Aim of the exercise: Make a tally of the lines in the records that include the string "function", and give only that number.

(Saved data entries)

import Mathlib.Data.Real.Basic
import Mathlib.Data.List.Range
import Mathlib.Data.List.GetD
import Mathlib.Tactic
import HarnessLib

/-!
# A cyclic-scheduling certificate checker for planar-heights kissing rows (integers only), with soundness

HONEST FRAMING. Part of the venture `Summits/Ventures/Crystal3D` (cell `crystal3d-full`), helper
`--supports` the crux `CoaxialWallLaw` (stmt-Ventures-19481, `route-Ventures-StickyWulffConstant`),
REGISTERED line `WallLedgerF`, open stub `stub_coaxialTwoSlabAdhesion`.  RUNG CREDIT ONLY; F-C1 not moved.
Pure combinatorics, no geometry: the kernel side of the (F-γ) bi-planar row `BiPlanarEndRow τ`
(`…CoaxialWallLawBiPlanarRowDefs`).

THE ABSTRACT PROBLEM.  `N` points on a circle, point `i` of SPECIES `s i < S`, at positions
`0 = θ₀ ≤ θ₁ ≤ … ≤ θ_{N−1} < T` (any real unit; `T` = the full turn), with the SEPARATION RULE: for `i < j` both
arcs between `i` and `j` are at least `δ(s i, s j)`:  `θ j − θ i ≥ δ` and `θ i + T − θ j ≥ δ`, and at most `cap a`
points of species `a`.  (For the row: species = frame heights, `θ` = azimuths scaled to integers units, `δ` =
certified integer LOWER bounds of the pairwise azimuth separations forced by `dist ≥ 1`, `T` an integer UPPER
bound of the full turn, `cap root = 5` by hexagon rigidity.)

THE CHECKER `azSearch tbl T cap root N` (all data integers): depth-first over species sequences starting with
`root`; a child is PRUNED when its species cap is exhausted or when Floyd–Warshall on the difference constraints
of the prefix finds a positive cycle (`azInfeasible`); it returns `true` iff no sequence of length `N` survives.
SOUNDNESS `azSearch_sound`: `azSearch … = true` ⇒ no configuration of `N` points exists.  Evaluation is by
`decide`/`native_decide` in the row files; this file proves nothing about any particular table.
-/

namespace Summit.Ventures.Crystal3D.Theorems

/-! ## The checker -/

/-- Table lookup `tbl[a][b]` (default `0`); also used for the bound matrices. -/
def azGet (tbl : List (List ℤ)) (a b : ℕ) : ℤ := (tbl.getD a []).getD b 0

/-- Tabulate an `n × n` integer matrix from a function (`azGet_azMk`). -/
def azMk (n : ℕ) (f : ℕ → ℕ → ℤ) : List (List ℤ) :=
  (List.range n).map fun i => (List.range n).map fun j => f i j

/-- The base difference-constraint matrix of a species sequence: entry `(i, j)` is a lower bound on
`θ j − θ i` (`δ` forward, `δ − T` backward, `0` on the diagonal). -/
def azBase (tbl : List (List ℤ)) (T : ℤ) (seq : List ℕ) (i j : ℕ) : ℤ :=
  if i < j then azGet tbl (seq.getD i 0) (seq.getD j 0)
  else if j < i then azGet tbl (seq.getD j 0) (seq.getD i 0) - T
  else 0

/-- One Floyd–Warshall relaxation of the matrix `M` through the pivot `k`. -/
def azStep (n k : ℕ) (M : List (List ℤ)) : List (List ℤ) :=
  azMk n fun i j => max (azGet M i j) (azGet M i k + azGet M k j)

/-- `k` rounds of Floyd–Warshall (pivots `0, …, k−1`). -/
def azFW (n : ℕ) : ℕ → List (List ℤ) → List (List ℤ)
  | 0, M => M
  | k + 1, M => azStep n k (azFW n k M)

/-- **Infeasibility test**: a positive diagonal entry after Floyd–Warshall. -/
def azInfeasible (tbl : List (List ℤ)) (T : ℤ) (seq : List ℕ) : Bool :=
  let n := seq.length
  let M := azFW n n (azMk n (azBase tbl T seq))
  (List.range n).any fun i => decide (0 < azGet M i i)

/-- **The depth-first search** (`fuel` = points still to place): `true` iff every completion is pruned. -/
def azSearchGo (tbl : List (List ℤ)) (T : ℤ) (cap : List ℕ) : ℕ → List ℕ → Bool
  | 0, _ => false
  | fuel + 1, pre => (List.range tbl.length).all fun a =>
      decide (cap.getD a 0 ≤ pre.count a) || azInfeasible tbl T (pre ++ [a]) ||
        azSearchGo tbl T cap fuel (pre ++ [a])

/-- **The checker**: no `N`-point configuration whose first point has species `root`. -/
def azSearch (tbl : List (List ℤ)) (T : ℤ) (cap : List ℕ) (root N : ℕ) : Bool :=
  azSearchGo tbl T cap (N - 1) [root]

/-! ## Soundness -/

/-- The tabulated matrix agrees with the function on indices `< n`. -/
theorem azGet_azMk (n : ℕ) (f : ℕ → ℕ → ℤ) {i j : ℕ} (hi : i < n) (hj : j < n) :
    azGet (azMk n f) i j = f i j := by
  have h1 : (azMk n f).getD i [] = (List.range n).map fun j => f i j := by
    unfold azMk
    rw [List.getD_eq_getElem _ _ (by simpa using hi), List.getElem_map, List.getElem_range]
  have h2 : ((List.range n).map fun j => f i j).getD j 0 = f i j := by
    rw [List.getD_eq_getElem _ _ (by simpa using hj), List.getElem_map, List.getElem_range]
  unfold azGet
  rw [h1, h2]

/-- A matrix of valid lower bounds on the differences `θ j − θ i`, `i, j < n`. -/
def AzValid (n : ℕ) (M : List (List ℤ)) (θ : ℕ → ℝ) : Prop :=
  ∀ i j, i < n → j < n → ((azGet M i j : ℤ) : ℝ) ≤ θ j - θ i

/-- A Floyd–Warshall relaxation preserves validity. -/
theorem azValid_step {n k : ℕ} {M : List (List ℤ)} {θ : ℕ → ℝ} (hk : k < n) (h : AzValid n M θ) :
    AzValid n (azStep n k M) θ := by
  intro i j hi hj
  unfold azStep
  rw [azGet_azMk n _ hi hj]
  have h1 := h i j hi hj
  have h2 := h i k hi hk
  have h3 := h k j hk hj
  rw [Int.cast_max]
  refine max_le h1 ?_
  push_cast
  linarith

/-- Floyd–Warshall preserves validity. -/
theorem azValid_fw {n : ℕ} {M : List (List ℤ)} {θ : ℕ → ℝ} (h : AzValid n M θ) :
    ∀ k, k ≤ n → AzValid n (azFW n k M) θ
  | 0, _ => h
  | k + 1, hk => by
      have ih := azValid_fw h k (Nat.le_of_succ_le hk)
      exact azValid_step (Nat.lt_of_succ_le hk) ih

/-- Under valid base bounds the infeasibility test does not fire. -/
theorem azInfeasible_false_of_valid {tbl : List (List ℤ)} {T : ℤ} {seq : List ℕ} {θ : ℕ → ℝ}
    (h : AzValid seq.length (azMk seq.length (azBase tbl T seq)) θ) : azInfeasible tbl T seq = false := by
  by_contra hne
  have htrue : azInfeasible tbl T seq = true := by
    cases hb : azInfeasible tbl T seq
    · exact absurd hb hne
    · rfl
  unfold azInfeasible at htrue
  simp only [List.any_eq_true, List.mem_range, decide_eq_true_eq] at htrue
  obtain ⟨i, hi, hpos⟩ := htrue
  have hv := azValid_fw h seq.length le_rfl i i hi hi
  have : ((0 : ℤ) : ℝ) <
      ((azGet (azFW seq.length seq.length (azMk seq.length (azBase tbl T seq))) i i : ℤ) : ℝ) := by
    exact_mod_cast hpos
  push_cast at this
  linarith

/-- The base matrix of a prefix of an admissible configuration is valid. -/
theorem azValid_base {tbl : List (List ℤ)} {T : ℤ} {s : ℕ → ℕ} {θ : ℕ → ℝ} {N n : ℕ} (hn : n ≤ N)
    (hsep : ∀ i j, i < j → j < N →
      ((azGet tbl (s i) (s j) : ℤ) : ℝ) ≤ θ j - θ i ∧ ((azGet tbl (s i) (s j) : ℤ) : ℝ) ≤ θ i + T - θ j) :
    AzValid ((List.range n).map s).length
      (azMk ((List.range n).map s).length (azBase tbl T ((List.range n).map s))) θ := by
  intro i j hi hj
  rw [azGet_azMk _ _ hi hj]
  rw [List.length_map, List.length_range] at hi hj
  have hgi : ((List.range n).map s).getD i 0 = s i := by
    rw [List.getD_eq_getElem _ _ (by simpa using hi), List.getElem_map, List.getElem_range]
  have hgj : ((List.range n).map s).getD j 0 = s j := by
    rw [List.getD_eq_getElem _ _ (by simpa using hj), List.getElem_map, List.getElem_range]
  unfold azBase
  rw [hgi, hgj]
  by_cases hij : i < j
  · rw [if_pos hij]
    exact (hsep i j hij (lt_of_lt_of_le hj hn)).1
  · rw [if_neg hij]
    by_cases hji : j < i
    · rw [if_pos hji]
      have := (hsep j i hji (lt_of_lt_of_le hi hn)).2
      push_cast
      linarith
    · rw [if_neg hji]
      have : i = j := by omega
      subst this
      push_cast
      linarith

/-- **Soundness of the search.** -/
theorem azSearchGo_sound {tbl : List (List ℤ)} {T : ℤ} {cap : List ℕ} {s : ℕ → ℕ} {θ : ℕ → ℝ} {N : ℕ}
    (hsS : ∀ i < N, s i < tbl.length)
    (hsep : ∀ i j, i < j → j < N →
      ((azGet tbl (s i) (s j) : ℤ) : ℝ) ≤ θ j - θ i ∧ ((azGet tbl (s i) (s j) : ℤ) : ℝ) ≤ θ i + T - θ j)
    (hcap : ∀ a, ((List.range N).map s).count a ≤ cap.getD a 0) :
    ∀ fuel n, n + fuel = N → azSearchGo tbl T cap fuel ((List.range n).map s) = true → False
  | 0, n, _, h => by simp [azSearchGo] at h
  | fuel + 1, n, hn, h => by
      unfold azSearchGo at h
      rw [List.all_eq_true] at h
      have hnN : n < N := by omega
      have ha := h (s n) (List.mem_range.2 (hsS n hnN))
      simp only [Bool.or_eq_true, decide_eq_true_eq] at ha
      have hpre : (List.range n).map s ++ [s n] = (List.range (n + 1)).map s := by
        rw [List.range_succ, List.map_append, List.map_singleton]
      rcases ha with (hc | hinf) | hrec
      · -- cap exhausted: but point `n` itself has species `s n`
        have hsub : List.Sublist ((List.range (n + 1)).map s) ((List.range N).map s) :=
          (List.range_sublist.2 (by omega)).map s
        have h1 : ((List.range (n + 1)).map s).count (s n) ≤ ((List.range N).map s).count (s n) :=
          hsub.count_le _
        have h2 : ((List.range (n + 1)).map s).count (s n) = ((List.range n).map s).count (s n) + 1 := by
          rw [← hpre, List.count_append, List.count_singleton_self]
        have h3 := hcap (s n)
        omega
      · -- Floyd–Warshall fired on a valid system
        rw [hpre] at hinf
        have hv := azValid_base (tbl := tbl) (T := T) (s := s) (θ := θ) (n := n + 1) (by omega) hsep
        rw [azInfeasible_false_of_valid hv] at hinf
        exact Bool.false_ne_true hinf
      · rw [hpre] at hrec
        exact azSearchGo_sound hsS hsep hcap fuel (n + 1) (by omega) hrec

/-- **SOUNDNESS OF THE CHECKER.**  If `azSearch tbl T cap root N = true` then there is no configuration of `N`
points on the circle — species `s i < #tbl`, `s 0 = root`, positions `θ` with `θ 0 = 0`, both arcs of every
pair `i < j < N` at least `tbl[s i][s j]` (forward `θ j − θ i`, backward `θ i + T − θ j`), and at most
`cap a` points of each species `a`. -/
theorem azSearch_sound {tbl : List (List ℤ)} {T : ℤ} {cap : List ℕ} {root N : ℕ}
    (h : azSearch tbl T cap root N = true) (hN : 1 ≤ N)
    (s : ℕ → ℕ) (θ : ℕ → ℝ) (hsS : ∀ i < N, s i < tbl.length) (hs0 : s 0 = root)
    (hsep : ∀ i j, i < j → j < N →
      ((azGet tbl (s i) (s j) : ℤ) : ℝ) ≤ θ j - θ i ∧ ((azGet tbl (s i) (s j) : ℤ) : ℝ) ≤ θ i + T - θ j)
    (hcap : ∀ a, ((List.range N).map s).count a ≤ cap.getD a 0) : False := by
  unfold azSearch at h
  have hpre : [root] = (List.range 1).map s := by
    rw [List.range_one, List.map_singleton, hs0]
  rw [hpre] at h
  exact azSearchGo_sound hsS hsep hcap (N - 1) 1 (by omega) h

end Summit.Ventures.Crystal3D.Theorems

---

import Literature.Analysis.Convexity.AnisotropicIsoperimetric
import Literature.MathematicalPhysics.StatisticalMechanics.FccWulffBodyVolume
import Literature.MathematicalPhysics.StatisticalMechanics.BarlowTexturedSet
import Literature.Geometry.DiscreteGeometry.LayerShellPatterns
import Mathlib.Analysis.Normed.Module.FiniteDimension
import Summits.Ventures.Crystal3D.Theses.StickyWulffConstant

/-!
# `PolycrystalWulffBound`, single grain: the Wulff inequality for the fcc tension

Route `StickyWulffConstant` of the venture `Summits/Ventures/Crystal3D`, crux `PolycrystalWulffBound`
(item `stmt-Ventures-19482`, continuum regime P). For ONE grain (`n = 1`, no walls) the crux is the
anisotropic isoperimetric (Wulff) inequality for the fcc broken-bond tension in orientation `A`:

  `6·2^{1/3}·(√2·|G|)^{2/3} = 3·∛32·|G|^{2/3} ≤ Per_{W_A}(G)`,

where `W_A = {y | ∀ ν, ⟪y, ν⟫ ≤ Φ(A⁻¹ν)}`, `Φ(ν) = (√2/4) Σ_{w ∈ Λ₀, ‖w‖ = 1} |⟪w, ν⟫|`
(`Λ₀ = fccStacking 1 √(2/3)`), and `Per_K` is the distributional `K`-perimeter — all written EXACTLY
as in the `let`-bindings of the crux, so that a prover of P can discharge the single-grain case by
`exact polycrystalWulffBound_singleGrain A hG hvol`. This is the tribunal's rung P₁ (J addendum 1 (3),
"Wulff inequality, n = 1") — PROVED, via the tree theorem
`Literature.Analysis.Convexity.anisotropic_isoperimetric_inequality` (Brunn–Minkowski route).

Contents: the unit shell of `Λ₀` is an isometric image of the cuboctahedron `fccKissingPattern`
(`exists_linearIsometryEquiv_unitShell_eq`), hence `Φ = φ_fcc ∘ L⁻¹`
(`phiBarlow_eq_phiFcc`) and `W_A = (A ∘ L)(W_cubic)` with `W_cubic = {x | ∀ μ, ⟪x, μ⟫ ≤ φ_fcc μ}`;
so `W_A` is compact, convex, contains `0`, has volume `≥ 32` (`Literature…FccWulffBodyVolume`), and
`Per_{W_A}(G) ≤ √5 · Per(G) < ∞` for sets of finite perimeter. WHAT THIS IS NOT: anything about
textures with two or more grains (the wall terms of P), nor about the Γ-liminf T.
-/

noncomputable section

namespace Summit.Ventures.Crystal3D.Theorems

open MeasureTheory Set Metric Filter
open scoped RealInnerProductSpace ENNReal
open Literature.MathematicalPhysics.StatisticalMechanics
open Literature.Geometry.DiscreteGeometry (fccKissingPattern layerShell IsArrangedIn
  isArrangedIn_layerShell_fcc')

Answer for the task: 2